START DATA FOR THIS TASK

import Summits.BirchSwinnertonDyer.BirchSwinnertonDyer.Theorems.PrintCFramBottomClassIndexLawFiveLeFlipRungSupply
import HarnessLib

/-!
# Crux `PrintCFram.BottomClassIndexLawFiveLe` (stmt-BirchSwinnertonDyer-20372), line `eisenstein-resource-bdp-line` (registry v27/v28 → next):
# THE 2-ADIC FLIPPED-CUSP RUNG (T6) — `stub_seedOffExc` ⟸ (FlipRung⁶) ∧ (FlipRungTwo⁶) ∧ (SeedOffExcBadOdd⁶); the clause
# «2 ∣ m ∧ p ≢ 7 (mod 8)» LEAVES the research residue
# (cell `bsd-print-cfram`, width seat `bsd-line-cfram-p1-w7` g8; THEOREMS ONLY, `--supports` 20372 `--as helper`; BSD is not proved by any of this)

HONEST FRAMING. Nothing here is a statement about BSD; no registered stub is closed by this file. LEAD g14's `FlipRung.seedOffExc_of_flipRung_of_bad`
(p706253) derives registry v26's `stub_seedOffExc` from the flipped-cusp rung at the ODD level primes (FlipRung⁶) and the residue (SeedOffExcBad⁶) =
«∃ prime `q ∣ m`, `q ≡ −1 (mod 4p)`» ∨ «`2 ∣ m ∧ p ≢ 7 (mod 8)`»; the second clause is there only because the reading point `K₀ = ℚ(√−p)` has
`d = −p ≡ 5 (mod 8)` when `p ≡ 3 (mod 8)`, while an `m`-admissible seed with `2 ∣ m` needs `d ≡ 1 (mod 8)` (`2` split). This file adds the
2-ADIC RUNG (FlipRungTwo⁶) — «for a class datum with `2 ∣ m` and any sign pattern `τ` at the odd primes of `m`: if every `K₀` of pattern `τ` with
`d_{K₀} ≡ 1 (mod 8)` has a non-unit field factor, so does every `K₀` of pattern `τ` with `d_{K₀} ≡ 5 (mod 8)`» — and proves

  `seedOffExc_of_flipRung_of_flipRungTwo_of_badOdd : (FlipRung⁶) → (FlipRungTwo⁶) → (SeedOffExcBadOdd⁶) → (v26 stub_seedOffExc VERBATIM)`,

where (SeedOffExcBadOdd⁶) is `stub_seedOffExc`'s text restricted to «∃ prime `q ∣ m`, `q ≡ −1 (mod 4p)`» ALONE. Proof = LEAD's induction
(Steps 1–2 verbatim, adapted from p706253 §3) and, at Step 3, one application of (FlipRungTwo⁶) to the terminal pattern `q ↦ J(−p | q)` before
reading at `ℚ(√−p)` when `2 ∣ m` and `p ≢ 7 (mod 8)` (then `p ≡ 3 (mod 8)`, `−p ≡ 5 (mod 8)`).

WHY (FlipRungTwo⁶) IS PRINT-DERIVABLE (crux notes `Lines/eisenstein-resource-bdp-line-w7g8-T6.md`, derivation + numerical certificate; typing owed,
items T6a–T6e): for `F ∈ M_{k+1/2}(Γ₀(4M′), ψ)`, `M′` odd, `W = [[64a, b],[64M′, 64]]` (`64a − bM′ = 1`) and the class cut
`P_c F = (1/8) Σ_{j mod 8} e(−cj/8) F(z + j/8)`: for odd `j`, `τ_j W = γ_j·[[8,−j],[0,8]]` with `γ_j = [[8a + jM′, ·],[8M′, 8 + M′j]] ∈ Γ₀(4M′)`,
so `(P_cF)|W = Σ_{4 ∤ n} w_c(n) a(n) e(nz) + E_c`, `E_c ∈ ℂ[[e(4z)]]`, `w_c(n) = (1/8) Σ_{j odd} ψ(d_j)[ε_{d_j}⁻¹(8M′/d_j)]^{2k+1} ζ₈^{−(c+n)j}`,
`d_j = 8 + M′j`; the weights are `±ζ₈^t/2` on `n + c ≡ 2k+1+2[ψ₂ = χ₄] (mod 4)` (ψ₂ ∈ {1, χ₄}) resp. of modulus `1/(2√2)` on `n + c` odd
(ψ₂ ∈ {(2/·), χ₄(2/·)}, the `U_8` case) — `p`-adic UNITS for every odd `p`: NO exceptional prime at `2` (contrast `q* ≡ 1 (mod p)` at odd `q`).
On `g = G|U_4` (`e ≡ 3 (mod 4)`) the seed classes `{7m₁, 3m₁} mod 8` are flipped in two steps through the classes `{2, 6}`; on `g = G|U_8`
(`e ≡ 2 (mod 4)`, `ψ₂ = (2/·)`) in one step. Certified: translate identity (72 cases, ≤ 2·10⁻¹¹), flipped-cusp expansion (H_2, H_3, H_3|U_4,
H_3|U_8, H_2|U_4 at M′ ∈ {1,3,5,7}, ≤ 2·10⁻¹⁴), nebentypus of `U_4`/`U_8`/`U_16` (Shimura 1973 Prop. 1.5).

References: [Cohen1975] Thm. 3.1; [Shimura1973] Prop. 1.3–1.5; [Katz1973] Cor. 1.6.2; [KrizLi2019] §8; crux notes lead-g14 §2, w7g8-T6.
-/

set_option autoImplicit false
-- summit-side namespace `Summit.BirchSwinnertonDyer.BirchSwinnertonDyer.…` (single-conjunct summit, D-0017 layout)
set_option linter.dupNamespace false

END DATA FOR THIS TASK

TASK OBJECTIVE.
Starting from the top of the records and ending at the line that contains "(p706253) derives registry", repeat each line exactly and return only those lines.

REPLY TO THE TASK.
import Summits.BirchSwinnertonDyer.BirchSwinnertonDyer.Theorems.PrintCFramBottomClassIndexLawFiveLeFlipRungSupply
import HarnessLib

/-!
# Crux `PrintCFram.BottomClassIndexLawFiveLe` (stmt-BirchSwinnertonDyer-20372), line `eisenstein-resource-bdp-line` (registry v27/v28 → next):
# THE 2-ADIC FLIPPED-CUSP RUNG (T6) — `stub_seedOffExc` ⟸ (FlipRung⁶) ∧ (FlipRungTwo⁶) ∧ (SeedOffExcBadOdd⁶); the clause
# «2 ∣ m ∧ p ≢ 7 (mod 8)» LEAVES the research residue
# (cell `bsd-print-cfram`, width seat `bsd-line-cfram-p1-w7` g8; THEOREMS ONLY, `--supports` 20372 `--as helper`; BSD is not proved by any of this)

HONEST FRAMING. Nothing here is a statement about BSD; no registered stub is closed by this file. LEAD g14's `FlipRung.seedOffExc_of_flipRung_of_bad`
(p706253) derives registry v26's `stub_seedOffExc` from the flipped-cusp rung at the ODD level primes (FlipRung⁶) and the residue (SeedOffExcBad⁶) =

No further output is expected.